## WHAT IS REQUIRED
First find the line with "of a jointly smooth family of" in the entries below, then set down exactly every line through the line with "(hW₀ : IsSmoothSpaceTimeOn", that line included.

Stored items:
*** Block opens ***
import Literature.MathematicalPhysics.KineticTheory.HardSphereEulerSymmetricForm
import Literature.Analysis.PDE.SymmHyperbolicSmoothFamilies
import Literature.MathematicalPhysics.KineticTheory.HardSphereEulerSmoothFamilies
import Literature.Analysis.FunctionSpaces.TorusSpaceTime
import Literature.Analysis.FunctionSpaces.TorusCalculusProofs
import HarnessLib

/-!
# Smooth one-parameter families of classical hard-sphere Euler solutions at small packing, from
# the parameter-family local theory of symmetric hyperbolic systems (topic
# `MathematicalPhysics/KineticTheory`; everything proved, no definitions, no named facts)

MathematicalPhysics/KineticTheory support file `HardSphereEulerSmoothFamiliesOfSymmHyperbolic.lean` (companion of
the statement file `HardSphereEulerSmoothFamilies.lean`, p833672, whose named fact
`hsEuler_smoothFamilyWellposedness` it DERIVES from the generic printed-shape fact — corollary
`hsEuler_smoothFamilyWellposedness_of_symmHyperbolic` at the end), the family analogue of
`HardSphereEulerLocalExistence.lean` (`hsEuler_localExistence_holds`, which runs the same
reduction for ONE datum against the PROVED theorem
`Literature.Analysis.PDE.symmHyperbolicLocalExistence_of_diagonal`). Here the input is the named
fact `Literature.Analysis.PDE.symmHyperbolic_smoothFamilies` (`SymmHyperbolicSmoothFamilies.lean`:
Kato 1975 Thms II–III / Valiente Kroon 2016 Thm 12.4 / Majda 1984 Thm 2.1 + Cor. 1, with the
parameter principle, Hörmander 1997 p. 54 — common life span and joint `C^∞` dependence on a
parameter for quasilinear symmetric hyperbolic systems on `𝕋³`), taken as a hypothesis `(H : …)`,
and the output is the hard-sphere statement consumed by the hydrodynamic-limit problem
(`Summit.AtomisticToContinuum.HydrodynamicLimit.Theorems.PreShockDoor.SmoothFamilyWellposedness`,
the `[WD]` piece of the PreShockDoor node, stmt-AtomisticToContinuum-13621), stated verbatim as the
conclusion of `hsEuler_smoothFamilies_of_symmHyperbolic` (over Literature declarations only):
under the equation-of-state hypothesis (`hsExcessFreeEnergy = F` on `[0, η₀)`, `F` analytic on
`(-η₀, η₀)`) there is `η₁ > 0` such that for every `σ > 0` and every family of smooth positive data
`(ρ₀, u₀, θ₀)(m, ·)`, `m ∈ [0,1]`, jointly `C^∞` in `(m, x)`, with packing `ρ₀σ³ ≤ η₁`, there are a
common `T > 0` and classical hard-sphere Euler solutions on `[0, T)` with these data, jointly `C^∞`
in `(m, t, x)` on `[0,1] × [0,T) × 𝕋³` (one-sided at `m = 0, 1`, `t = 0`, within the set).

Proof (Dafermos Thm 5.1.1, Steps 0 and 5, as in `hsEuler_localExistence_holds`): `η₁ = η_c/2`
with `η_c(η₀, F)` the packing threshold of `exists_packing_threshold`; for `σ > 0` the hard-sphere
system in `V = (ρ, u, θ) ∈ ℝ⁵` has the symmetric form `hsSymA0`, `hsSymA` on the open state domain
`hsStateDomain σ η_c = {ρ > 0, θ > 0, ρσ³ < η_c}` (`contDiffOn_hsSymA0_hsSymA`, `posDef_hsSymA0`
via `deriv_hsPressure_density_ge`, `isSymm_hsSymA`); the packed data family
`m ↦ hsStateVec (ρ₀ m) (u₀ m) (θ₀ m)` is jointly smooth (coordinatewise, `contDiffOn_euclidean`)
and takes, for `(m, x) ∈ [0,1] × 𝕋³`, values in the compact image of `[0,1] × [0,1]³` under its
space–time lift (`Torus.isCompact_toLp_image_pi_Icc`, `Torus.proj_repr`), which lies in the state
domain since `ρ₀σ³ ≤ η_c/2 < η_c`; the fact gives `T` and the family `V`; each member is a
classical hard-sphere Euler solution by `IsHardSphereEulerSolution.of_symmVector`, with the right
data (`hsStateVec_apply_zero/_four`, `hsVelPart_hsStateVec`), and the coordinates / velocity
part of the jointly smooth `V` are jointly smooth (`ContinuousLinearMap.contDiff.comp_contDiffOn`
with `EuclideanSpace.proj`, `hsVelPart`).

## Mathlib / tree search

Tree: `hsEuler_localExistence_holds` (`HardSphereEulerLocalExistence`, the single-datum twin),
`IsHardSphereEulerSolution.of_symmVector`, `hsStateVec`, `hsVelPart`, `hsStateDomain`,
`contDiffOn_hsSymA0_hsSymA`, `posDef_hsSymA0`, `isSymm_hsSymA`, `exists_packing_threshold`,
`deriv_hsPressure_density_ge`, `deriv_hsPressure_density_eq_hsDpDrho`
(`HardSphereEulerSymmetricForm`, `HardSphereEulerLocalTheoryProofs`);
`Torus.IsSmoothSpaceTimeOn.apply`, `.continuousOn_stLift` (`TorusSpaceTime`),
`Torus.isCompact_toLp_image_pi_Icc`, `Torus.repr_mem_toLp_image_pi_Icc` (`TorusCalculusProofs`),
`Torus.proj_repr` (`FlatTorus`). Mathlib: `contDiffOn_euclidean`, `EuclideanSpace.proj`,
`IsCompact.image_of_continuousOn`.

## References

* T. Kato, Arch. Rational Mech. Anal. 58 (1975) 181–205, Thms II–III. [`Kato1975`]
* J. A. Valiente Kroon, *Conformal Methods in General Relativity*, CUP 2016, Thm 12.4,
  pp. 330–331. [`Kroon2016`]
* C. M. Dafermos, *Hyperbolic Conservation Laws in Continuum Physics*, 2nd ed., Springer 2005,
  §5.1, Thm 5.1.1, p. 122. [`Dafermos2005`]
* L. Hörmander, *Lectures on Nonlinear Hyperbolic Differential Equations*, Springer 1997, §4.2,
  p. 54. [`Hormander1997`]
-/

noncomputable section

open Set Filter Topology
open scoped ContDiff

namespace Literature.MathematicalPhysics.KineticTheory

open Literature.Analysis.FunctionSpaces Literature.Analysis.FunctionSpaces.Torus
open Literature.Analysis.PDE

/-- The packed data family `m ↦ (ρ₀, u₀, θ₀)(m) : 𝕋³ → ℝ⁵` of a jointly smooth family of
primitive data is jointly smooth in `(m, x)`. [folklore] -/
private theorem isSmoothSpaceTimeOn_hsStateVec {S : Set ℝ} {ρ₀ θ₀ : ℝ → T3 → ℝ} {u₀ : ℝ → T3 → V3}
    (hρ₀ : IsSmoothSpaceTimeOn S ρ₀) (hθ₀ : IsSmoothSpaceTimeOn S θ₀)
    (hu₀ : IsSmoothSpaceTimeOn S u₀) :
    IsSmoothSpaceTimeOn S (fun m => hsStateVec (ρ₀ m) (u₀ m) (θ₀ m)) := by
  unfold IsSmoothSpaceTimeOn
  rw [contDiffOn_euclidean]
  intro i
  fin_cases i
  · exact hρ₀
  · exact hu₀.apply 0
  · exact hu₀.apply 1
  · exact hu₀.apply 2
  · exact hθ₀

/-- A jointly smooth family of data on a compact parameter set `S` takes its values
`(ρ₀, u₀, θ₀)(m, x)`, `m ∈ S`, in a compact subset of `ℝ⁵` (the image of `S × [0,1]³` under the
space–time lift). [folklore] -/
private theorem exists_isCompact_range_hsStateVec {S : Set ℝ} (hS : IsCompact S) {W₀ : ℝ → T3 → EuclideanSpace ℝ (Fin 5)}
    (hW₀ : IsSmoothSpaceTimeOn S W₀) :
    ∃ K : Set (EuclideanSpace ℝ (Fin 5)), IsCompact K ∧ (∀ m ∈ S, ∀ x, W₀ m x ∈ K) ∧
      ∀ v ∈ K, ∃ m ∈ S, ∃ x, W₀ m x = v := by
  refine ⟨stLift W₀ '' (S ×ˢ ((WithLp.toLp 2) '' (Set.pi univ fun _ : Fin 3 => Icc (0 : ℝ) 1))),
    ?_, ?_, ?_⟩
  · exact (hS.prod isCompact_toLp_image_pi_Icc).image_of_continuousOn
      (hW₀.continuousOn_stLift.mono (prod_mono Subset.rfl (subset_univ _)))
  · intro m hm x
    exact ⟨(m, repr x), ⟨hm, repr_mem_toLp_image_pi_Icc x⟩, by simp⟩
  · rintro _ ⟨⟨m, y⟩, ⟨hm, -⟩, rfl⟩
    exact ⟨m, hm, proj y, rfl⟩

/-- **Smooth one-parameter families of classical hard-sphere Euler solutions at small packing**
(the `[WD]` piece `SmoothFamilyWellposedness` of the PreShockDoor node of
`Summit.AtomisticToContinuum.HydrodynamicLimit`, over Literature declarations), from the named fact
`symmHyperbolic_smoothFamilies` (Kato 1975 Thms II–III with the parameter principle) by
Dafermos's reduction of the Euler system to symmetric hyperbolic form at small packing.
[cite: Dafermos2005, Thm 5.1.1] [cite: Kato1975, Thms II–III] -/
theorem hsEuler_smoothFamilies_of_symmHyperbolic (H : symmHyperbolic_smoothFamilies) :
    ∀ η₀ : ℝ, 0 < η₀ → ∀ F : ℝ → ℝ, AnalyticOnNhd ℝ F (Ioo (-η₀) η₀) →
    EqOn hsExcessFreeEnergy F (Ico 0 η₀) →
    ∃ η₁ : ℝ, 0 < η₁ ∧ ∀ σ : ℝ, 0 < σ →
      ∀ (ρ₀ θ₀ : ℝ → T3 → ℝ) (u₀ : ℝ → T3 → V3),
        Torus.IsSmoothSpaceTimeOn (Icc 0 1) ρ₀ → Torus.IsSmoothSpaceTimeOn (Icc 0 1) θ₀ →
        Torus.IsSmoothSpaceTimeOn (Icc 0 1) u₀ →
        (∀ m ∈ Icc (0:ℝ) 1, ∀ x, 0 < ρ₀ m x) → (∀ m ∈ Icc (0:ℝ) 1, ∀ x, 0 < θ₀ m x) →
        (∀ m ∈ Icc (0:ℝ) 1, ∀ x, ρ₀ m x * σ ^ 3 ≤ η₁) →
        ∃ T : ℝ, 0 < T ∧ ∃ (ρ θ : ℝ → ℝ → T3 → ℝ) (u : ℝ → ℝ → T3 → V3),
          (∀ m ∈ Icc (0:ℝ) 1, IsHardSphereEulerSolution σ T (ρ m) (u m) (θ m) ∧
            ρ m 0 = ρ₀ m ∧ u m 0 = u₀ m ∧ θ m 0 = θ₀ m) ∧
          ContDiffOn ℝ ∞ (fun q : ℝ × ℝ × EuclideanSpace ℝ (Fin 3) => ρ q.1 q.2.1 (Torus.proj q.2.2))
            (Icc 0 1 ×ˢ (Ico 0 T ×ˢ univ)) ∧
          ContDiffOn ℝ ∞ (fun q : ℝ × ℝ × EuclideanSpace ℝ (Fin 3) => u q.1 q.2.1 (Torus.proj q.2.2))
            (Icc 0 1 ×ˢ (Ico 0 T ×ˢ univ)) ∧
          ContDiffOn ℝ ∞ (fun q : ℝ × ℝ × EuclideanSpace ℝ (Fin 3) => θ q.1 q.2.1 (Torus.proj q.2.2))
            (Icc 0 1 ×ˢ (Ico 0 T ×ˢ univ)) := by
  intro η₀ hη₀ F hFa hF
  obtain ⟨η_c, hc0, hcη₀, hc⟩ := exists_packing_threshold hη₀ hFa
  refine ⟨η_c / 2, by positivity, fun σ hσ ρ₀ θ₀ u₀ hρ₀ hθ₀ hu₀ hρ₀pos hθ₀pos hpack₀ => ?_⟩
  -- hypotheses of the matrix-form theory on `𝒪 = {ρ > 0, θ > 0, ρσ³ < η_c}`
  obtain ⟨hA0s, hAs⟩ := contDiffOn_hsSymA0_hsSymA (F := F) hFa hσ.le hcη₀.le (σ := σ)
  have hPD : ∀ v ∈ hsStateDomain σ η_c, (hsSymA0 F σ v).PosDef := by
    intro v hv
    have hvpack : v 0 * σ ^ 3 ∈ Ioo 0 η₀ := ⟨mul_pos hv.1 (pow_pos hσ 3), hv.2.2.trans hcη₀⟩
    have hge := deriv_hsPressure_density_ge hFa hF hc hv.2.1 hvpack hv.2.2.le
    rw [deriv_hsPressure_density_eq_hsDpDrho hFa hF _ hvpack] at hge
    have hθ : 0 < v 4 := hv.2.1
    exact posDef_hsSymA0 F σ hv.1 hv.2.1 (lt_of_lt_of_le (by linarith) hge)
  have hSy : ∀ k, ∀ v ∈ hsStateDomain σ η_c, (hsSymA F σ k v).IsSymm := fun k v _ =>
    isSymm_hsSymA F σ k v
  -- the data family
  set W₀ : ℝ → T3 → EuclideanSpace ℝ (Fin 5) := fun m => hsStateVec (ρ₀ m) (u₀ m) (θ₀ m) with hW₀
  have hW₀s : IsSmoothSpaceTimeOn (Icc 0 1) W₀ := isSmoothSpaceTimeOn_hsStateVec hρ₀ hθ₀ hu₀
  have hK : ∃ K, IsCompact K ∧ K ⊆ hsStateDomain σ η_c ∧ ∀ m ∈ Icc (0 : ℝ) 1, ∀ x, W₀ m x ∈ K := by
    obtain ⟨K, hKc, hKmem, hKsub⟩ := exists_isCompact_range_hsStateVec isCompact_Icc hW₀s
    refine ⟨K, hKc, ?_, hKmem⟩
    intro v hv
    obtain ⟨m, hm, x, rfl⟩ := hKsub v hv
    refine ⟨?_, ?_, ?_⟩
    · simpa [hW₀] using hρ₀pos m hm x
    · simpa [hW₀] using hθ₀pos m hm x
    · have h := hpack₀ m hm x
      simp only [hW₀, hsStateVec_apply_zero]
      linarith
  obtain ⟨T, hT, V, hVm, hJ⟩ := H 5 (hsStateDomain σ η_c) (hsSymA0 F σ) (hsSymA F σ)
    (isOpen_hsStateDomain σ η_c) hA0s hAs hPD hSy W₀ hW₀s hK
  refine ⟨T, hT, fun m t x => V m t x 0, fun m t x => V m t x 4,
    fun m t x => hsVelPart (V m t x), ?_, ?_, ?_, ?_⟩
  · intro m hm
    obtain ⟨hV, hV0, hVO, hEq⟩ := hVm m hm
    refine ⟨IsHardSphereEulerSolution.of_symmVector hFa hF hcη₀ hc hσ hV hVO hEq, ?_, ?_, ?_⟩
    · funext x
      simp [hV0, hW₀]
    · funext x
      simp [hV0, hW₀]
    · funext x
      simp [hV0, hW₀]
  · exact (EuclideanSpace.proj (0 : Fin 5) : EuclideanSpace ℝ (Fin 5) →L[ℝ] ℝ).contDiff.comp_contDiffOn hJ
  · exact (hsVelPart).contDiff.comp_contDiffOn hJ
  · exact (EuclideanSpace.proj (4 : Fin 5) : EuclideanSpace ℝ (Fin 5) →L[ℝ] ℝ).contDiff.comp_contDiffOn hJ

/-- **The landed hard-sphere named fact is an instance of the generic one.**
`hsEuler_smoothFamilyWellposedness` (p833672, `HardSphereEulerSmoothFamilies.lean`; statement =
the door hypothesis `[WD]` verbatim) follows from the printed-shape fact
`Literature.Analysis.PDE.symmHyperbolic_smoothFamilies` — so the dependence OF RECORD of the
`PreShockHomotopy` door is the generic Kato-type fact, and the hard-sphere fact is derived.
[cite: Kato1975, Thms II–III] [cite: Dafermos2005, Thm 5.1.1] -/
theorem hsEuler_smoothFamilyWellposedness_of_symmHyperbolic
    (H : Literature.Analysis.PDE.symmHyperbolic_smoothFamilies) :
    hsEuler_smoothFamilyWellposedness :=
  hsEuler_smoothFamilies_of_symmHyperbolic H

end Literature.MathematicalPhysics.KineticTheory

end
*** Block closes ***
## SOLUTION TO THIS PROBLEM
/-- The packed data family `m ↦ (ρ₀, u₀, θ₀)(m) : 𝕋³ → ℝ⁵` of a jointly smooth family of
primitive data is jointly smooth in `(m, x)`. [folklore] -/
private theorem isSmoothSpaceTimeOn_hsStateVec {S : Set ℝ} {ρ₀ θ₀ : ℝ → T3 → ℝ} {u₀ : ℝ → T3 → V3}
    (hρ₀ : IsSmoothSpaceTimeOn S ρ₀) (hθ₀ : IsSmoothSpaceTimeOn S θ₀)
    (hu₀ : IsSmoothSpaceTimeOn S u₀) :
    IsSmoothSpaceTimeOn S (fun m => hsStateVec (ρ₀ m) (u₀ m) (θ₀ m)) := by
  unfold IsSmoothSpaceTimeOn
  rw [contDiffOn_euclidean]
  intro i
  fin_cases i
  · exact hρ₀
  · exact hu₀.apply 0
  · exact hu₀.apply 1
  · exact hu₀.apply 2
  · exact hθ₀

/-- A jointly smooth family of data on a compact parameter set `S` takes its values
`(ρ₀, u₀, θ₀)(m, x)`, `m ∈ S`, in a compact subset of `ℝ⁵` (the image of `S × [0,1]³` under the
space–time lift). [folklore] -/
private theorem exists_isCompact_range_hsStateVec {S : Set ℝ} (hS : IsCompact S) {W₀ : ℝ → T3 → EuclideanSpace ℝ (Fin 5)}
    (hW₀ : IsSmoothSpaceTimeOn S W₀) :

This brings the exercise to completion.